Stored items
· · ·
import Summits.KontsevichZagierPeriods.KontsevichZagierPeriods.Theses.WeightLine

/-!
# Birth skeleton of crux `WeightLine.UpperTruncationConstancy` (stmt-KontsevichZagierPeriods-17729)

Piece X1 of the BC2-redirect split of `BackwardVolterraRigidity` (crux-strategist r1, 2026-08-17):
RIGIDITY + TAMENESS, no limits. Two stubs, the proved arrow-form composition `UpperTruncationConstancy_of_subs`
and the skeleton theorem `UpperTruncationConstancy_of` (the route decl by name, fed by the stubs by name):
* `stub_sliceVanishing` (hardest; "no semialgebraic Volterra eigenfamily"): under `H(c)` the slice
  combination `G(t) = Σ k_j [slice_t R_j]` is a relation at every rational level `t > 0`;
* `stub_levelTameness` (unconditional; Fubini + Comte–Lion–Rolin 2000 / Cluckers–Miller 2011 Thm 1.3):
  all but finitely many rational slices of an integral representation are integral representations.
Composition: exceptional set = union over `j` of the bad levels; at a good level choose slice
presentations, apply `H(c)` and subtract `G(t)`. Stub probes (stub → summit / → BVR / → this piece):
exact?, simpa, unfold+simpa, aesop all fail (folder bc/SliceVanishing_stubprobe, bc/LevelTameness_stubprobe).
-/

noncomputable section

open MeasureTheory Set
open Literature.NumberTheory.Transcendental Literature.NumberTheory.Transcendental.KZ

namespace Summit.KontsevichZagierPeriods.KontsevichZagierPeriods.Cruxes.UpperTruncationConstancy.Birth

/-- **S1 · slice vanishing (the rigidity core, hardest).** Under `H(c)`, the slice combination
`G(t) = Σ k_j [slice_t R_j]` is a relation at every rational level `t > 0` (for all slice
presentations; vacuous at the finitely many levels where a slice is not presentable). "No
semialgebraic Volterra eigenfamily": the values obey `v + ∫_(>t) v = C`, forcing `v = Ae^t`, and
decay forces `A = C = 0`; implied by the kernel form of Conjecture 1. Cheapest rung: `d_j = 0`. -/
theorem stub_sliceVanishing :
    ∀ (J : ℕ) (d : Fin J → ℕ) (k : Fin J → ℤ) (R : (j : Fin J) → Literature.NumberTheory.Transcendental.KZ.IntegralRep (d j + 1)) (c : Literature.NumberTheory.Transcendental.KZ.FormalRep), (∀ t : ℚ, 0 < (t : ℝ) → ∀ (S : (j : Fin J) → Literature.NumberTheory.Transcendental.KZ.IntegralRep (d j)) (T : (j : Fin J) → Literature.NumberTheory.Transcendental.KZ.IntegralRep (d j + 1)), (∀ j, (S j).domain = {x | Fin.snoc x (t : ℝ) ∈ (R j).domain} ∧ Set.EqOn (S j).integrand (fun x => (R j).integrand (Fin.snoc x (t : ℝ))) (S j).domain ∧ (T j).domain = (R j).domain ∩ {z | (t : ℝ) < z (Fin.last (d j))} ∧ Set.EqOn (T j).integrand (R j).integrand (T j).domain) → ∑ j, k j • (Literature.NumberTheory.Transcendental.KZ.of (S j) + Literature.NumberTheory.Transcendental.KZ.of (T j)) - c ∈ Literature.NumberTheory.Transcendental.KZ.relations) → ∀ t : ℚ, 0 < (t : ℝ) → ∀ (S : (j : Fin J) → Literature.NumberTheory.Transcendental.KZ.IntegralRep (d j)), (∀ j, (S j).domain = {x | Fin.snoc x (t : ℝ) ∈ (R j).domain} ∧ Set.EqOn (S j).integrand (fun x => (R j).integrand (Fin.snoc x (t : ℝ))) (S j).domain) → ∑ j, k j • Literature.NumberTheory.Transcendental.KZ.of (S j) ∈ Literature.NumberTheory.Transcendental.KZ.relations := by
  sorry

/-- **S2 · level tameness (unconditional).** All but finitely many rational slices of an integral
representation are integral representations (slice domain and integrand are `ℚ`-semialgebraic at a
rational level; integrability off a finite set of levels: Fubini gives a.e., tameness of parametric
integrals of semialgebraic families — Comte–Lion–Rolin 2000, Cluckers–Miller 2011 Thm 1.3 — makes the
bad set finite). Trivial for `d = 0`. -/
theorem stub_levelTameness :
    ∀ (d : ℕ) (R : Literature.NumberTheory.Transcendental.KZ.IntegralRep (d + 1)), ∃ F : Finset ℚ, ∀ t : ℚ, t ∉ F → ∃ S : Literature.NumberTheory.Transcendental.KZ.IntegralRep d, S.domain = {x | Fin.snoc x (t : ℝ) ∈ R.domain} ∧ Set.EqOn S.integrand (fun x => R.integrand (Fin.snoc x (t : ℝ))) S.domain := by
  sorry


/-- **Piece 1 from its two stubs.** `UpperTruncationConstancy` from `stub_sliceVanishing` (S1) and
`stub_levelTameness` (S2): the exceptional set is the union over `j` of the finitely many
non-presentable rational levels of `R_j`; at any other level `t > 0` choose slice presentations `S_j`
(S2), apply `H(c)` to `(S, T)` and subtract `G(t) ∈ relations` (S1). [cite: KontsevichZagier2001, §1.2] -/
theorem UpperTruncationConstancy_of_subs
    (h₁ : ∀ (J : ℕ) (d : Fin J → ℕ) (k : Fin J → ℤ) (R : (j : Fin J) → Literature.NumberTheory.Transcendental.KZ.IntegralRep (d j + 1)) (c : Literature.NumberTheory.Transcendental.KZ.FormalRep), (∀ t : ℚ, 0 < (t : ℝ) → ∀ (S : (j : Fin J) → Literature.NumberTheory.Transcendental.KZ.IntegralRep (d j)) (T : (j : Fin J) → Literature.NumberTheory.Transcendental.KZ.IntegralRep (d j + 1)), (∀ j, (S j).domain = {x | Fin.snoc x (t : ℝ) ∈ (R j).domain} ∧ Set.EqOn (S j).integrand (fun x => (R j).integrand (Fin.snoc x (t : ℝ))) (S j).domain ∧ (T j).domain = (R j).domain ∩ {z | (t : ℝ) < z (Fin.last (d j))} ∧ Set.EqOn (T j).integrand (R j).integrand (T j).domain) → ∑ j, k j • (Literature.NumberTheory.Transcendental.KZ.of (S j) + Literature.NumberTheory.Transcendental.KZ.of (T j)) - c ∈ Literature.NumberTheory.Transcendental.KZ.relations) → ∀ t : ℚ, 0 < (t : ℝ) → ∀ (S : (j : Fin J) → Literature.NumberTheory.Transcendental.KZ.IntegralRep (d j)), (∀ j, (S j).domain = {x | Fin.snoc x (t : ℝ) ∈ (R j).domain} ∧ Set.EqOn (S j).integrand (fun x => (R j).integrand (Fin.snoc x (t : ℝ))) (S j).domain) → ∑ j, k j • Literature.NumberTheory.Transcendental.KZ.of (S j) ∈ Literature.NumberTheory.Transcendental.KZ.relations)
    (h₂ : ∀ (d : ℕ) (R : Literature.NumberTheory.Transcendental.KZ.IntegralRep (d + 1)), ∃ F : Finset ℚ, ∀ t : ℚ, t ∉ F → ∃ S : Literature.NumberTheory.Transcendental.KZ.IntegralRep d, S.domain = {x | Fin.snoc x (t : ℝ) ∈ R.domain} ∧ Set.EqOn S.integrand (fun x => R.integrand (Fin.snoc x (t : ℝ))) S.domain) :
    ∀ (J : ℕ) (d : Fin J → ℕ) (k : Fin J → ℤ) (R : (j : Fin J) → Literature.NumberTheory.Transcendental.KZ.IntegralRep (d j + 1)) (c : Literature.NumberTheory.Transcendental.KZ.FormalRep), (∀ t : ℚ, 0 < (t : ℝ) → ∀ (S : (j : Fin J) → Literature.NumberTheory.Transcendental.KZ.IntegralRep (d j)) (T : (j : Fin J) → Literature.NumberTheory.Transcendental.KZ.IntegralRep (d j + 1)), (∀ j, (S j).domain = {x | Fin.snoc x (t : ℝ) ∈ (R j).domain} ∧ Set.EqOn (S j).integrand (fun x => (R j).integrand (Fin.snoc x (t : ℝ))) (S j).domain ∧ (T j).domain = (R j).domain ∩ {z | (t : ℝ) < z (Fin.last (d j))} ∧ Set.EqOn (T j).integrand (R j).integrand (T j).domain) → ∑ j, k j • (Literature.NumberTheory.Transcendental.KZ.of (S j) + Literature.NumberTheory.Transcendental.KZ.of (T j)) - c ∈ Literature.NumberTheory.Transcendental.KZ.relations) → ∃ F : Finset ℚ, ∀ t : ℚ, 0 < (t : ℝ) → t ∉ F → ∀ (T : (j : Fin J) → Literature.NumberTheory.Transcendental.KZ.IntegralRep (d j + 1)), (∀ j, (T j).domain = (R j).domain ∩ {z | (t : ℝ) < z (Fin.last (d j))} ∧ Set.EqOn (T j).integrand (R j).integrand (T j).domain) → ∑ j, k j • Literature.NumberTheory.Transcendental.KZ.of (T j) - c ∈ Literature.NumberTheory.Transcendental.KZ.relations := by
  intro J d k R c hH
  classical
  choose F hF using fun j => h₂ (d j) (R j)
  refine ⟨Finset.univ.biUnion F, ?_⟩
  intro t ht htF T hT
  have htj : ∀ j, t ∉ F j := fun j hj =>
    htF (Finset.mem_biUnion.mpr ⟨j, Finset.mem_univ j, hj⟩)
  choose S hSd hSi using fun j => hF j t (htj j)
  have hG : ∑ j, k j • of (S j) ∈ relations :=
    h₁ J d k R c hH t ht S fun j => ⟨hSd j, hSi j⟩
  have hGT : ∑ j, k j • (of (S j) + of (T j)) - c ∈ relations :=
    hH t ht S T fun j => ⟨hSd j, hSi j, (hT j).1, (hT j).2⟩
  have key : ∑ j, k j • of (T j) - c =
      (∑ j, k j • (of (S j) + of (T j)) - c) - ∑ j, k j • of (S j) := by
    simp only [smul_add, Finset.sum_add_distrib]
    abel
  rw [key]
  exact relations.sub_mem hGT hG

/-- **Skeleton theorem** (concludes the crux BY NAME): `WeightLine.UpperTruncationConstancy` from the two
declared stubs, through the sorry-free arrow-form composition `UpperTruncationConstancy_of_subs`. -/
theorem UpperTruncationConstancy_of : Summit.KontsevichZagierPeriods.KontsevichZagierPeriods.Theses.WeightLine.UpperTruncationConstancy :=
  UpperTruncationConstancy_of_subs stub_sliceVanishing stub_levelTameness

end Summit.KontsevichZagierPeriods.KontsevichZagierPeriods.Cruxes.UpperTruncationConstancy.Birth

end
· · ·
WORK ORDER: Restate verbatim the first line above and all lines after it through the line containing "Composition: exceptional set"; omit the rest.

RESULT OF THE TASK:
import Summits.KontsevichZagierPeriods.KontsevichZagierPeriods.Theses.WeightLine

/-!
# Birth skeleton of crux `WeightLine.UpperTruncationConstancy` (stmt-KontsevichZagierPeriods-17729)

Piece X1 of the BC2-redirect split of `BackwardVolterraRigidity` (crux-strategist r1, 2026-08-17):
RIGIDITY + TAMENESS, no limits. Two stubs, the proved arrow-form composition `UpperTruncationConstancy_of_subs`
and the skeleton theorem `UpperTruncationConstancy_of` (the route decl by name, fed by the stubs by name):
* `stub_sliceVanishing` (hardest; "no semialgebraic Volterra eigenfamily"): under `H(c)` the slice
  combination `G(t) = Σ k_j [slice_t R_j]` is a relation at every rational level `t > 0`;
* `stub_levelTameness` (unconditional; Fubini + Comte–Lion–Rolin 2000 / Cluckers–Miller 2011 Thm 1.3):
  all but finitely many rational slices of an integral representation are integral representations.
Composition: exceptional set = union over `j` of the bad levels; at a good level choose slice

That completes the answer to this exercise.